Botulinum toxin of the upper face, in addition to addressing rhytids, can also be used to manipulate the position of the eyebrow. The ideal locations of the male and female brow have been described, with the male brow resting at the orbital rim and the female brow lying several millimeters above the orbital rim. The female brow should start above the orbital rim directly superior to the nasal ala and reach its highest position at the lateral canthus or lateral limbus.

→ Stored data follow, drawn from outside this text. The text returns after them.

import Literature.AnabelianGeometry.EtaleTheta.Discharge.Sec5Thm510
import Literature.AnabelianGeometry.EtaleTheta.Discharge.Sec5Thm510OfRootTransport
import Literature.AnabelianGeometry.EtaleTheta.FrobenioidKummerOut
import Literature.AnabelianGeometry.EtaleTheta.AutOutDictionary

/-!
# [EtTh] §5, Theorem 5.10 (iii) at the HONEST, NONEMPTY `K^×`-part of `D` (pp. 331–335 / PDF pp. 105–109)

Mochizuki, *The étale theta function and its Frobenioid-theoretic manifestations*, Publ. RIMS **45**
(2009) [cite: MochizukiEtTh2009, Thm 5.10 (iii) p.334 (PDF p.108)]; Lemma 5.8 p.331 (PDF p.105); Lemma 5.9 (iv)
p.332 (PDF p.106).  Layer L2 of the abc-iut cell, seat abc-iut-L2-t11 (gen 4); GAP-LEDGER row **G-L2lead-1**
(`hDK`), abc-iut-L2-lead (gen 3) ruling R174 / chair GO 2026-08-26T08:23:21Z «BOTH HALVES at the nonempty Kummer
part».  PROOF-ONLY (0 defs; nothing landed is edited).

WHAT IS PROVED.  abc-iut-L2-d4's Theorem 5.10 (iii) (`exists_monoThetaIso_of_isEnvCompatible` /
`exists_monoThetaIso_of_psiAutPreserves`, `Discharge/Sec5Thm510iii.lean`) carries the remaining Kummer part
`DK ⊆ Out(E^Π_N)` of `D = ⟨l·ℤ, K^×⟩` (Lemma 5.9 (iv): "generated by the natural outer actions of `l·ℤ` [cf.
(iii)], `K^×` [cf. Lemma 5.8] on `E_N`") as a PARAMETER with a stability hypothesis `hDK` ("`γ` maps `DK` into
`D`"), discharged so far only VACUOUSLY at `DK := ∅` (`Discharge/Sec5Thm510.lean`) and, by abc-iut-L6-t23
(`Discharge/Sec5Thm510iiiKummerPart.lean`), at the instance of record `DK₀ := (E^Π_N ⥲ Π^tp_Y[μ_N])⁻¹(kummerOut(D_Y))`
modulo [EtTh] Cor. 2.18 (i).  Here `DK` is the INTRINSIC `K^×`-part of this seat's `FrobenioidKummerOut.lean`
(gen 2): `BiratAutAction.kummerOut` = the classes of "conjugation by `f ∈ (K^×)^{1/N} ⊆ O^×(B_N^birat)`"
(Lemma 5.8: "this outer action extends to an outer action of `(K^×)^{1/N}/μ_N(B_N) ⥲ K^×` on `E_N`"), a NONEMPTY
datum defined from the §5 data and the natural action `α` of `Aut_C(B_N)` on `O^×(B_N^birat)` alone.

(A) INTRINSIC ROUTE (no §2 model, no Galois dictionary, no Cor. 2.18 (i)).  Print (Thm. 5.10 (ii), p.334):
"`Ψ^Aut`, `Ψ^birat_Aut` preserve … `(K^×)^{1/N} ⊆ O^×(B_N^birat)`".  For a compatible pair `(Φ, ψ)` of
abc-iut-L2-d4 (`IsEnvCompatible`) carrying a BIRATIONAL COMPANION `F : O^×(B_N^birat) ⥲ O^×(B_N^birat)` — `Φ`-semilinear
for `α` (`F(e·x) = Φ(e)·F(x)`), extending `Φ` on `μ_N(B_N)`, and preserving `(K^×)^{1/N}` — the automorphism
`γ = (Φ, ψ)|_{E^Π_N}` transports "conjugation by `f`" to "conjugation by `F f`"
(`transport_envAut_kummerOutHom`: `Φ(κ_f(e)) = κ_{F f}(Φ e)` for the Kummer cocycles), hence stabilises `kummerOut`
(`transport_envAut_mem_kummerOut`).  In the situation of Theorem 5.10, `Φ = κ⁻¹ ∘ Ψ^Aut` (`κ = Inn(δ₁·δ₂·δ₃)`)
has the companion `F := (δ₁·δ₂·δ₃)⁻¹ · Ψ^birat_Aut(−)`, granted the ONE functoriality law
`hsemi : Ψ^birat_Aut(e·x) = Ψ^Aut(e)·Ψ^birat_Aut(x)` (both are induced by the self-equivalence `Ψ` of `C` and
its birationalisation, [FrdI] Prop. 4.4; at abc-iut-L2-t4's genuine data `ofConnectedTemperoidData` both come
from abc-iut-L2-t9's `biratAutModel` — an honest, junction-dischargeable binder of the same kind as the three laws
of `BiratAutAction`).  RESULT: `exists_monoThetaIso_of_psiAutPreserves_kummerOut`,
`monoThetaEnvCompat_kummerOut_of_psiAutPreserves` (abc-iut-L2-t4's `MonoThetaEnvCompat` at
`DK := kummerOut`), and `Facts.thm510_ii_iii_kummerOut` (Thm. 5.10 (ii) ∧ (iii) at `DK := kummerOut` from Thm. 5.7,
Thm. 4.4 (iv) and the bundled §5 facts, as abc-iut-L2-t4's `Facts.thm510_ii_iii_of_transports`).
(B) The route BY NAME from the Galois dictionary (the `hDK` binder for EVERY compatible pair, from `kummerOut ⊆ DK₀`,
abc-iut-L6-t23's stability of `DK₀` and `D(kummerOut) = D(DK₀)`) is the companion file
`Discharge/Sec5Thm510iiiKummerOutOfDictionary.lean`.  Either way [IUTchII] Prop. 1.2 (ii)'s binder `hM` (Lemma 5.9 (iv)
"In particular", this seat's `frdIsMonoThetaEnv_birat_of_galoisDictionary`) and Theorem 5.10 (iii) now speak of the
SAME nonempty object `frdMonoThetaEnv … (kummerOut)`.
HONEST FRAMING: kernel-checked implications over the typed §5 interface; the birational action `α`, the companion
law `hsemi`, resp. the Galois dictionary of the constants and Cor. 2.18 (i), are hypotheses named in each
signature; nothing of [EtTh] is asserted unconditionally; typed ≠ proved; no side is taken on anything
downstream ([IUTchIII] Cor. 3.12).
-/

namespace Literature.AnabelianGeometry.EtaleTheta

open CategoryTheory
open scoped Pointwise

universe w v v' u u'

namespace ThetaFrobenioid

variable {C : Type u} [Category.{v} C] {D : Type u'} [Category.{v'} D] {𝔉 : ThetaFrobenioid.{w} C D}

/-- Underlying pair of `γ⁻¹ x` for the automorphism `γ = (Φ, ψ)|_{E^Π_N}` of abc-iut-L2-d4 (`envAut`):
`(Φ⁻¹ e, ψ⁻¹ y)`.  [cite: MochizukiEtTh2009, Thm 5.10 (iii) p.335 (PDF p.109)] -/
@[simp] theorem coe_envAut_symm {Φ : Aut 𝔉.BN ≃* Aut 𝔉.BN} {ψ : 𝔉.PiX ≃ₜ* 𝔉.PiX}
    (h : 𝔉.StabilizesEPiN Φ ψ) (x : 𝔉.EPiN) :
    (((𝔉.envAut h).symm x : 𝔉.EPiN) : Aut 𝔉.BN × 𝔉.PiX) = (Φ.symm x.1.1, ψ.symm x.1.2) := rfl

namespace BiratAutAction

variable (α : 𝔉.BiratAutAction) (hK : 𝔉.KxRootNModCyclotome)

/-! ### (A) The intrinsic route: a compatible pair with a birational companion stabilises `kummerOut` -/

section Companion

/-- The natural action of `Aut_C(B_N)` on `O^×(B_N^birat)` preserves `(K^×)^{1/N}` (constants are fixed:
`(e·f)^N = e·f^N = f^N ∈ K^×`; Thm. 5.10 (ii): "… preserve … `(K^×)^{1/N} ⊆ O^×(B_N^birat)`").
[cite: MochizukiEtTh2009, Lem 5.8 p.331 (PDF p.105)] -/
theorem act_mem_KxRootN_iff (e : Aut 𝔉.BN) (f : 𝔉.biratUnits 𝔉.BN) :
    α.act e f ∈ 𝔉.KxRootN ↔ f ∈ 𝔉.KxRootN := by
  have key : ∀ (e : Aut 𝔉.BN) (f : 𝔉.biratUnits 𝔉.BN), f ∈ 𝔉.KxRootN → α.act e f ∈ 𝔉.KxRootN := by
    intro e f hf
    rw [𝔉.mem_KxRootN] at hf ⊢
    obtain ⟨k, hk⟩ := hf
    rw [← map_pow, ← hk, α.act_constEmb]
    exact ⟨k, rfl⟩
  refine ⟨fun h => ?_, key e f⟩
  have h' := key e⁻¹ _ h
  rwa [← MulAut.mul_apply, ← map_mul, inv_mul_cancel, map_one, MulAut.one_apply] at h'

It should terminate at an area that can be approximated by drawing an oblique line from the nasal ala and intersecting the lateral canthus and also lie at the same level as the medial brow. In males, the brow should generally remain at the height of the supraorbital rim, with the highest point being at the mid-pupillary line. These relationships can be manipulated or accentuated by manipulating the local musculature with botulinum toxin.[8]
The muscles of facial expression are innervated by terminal branches of the facial nerve. The paired orbicularis oculi (OO) are oriented in a circular manner in the periorbital region bilaterally. They are supplied by the supraorbital, supratrochlear, infraorbital, and angular arteries. The OO function in eye closure and are one of the principal depressors of the eyebrow, along with the depressor supercilii and procerus muscles. The orbicularis oculi's brow depressor function is opposed by the brow elevation of the frontalis muscle. The muscle originates from the underlying frontal, maxillary, and lacrimal bones and the medial palpebral ligament. It inserts on the lateral palpebral raphe and the superior and inferior tarsi medially and the undersurface of the overlying skin.[7] Contraction of the OO creates lateral canthal lines known as "crow's feet," in an orientation similar to the spokes on a bicycle wheel, radiating outward from the circular orbicularis.[9] The OO is the principal depressor of the lateral eyebrow and may be targeted to perform a lateral brow lift [10]. Desired outcomes typically include softening/eliminating "crow's feet," creating a larger eye appearance, and elevation of the lateral brow position in females.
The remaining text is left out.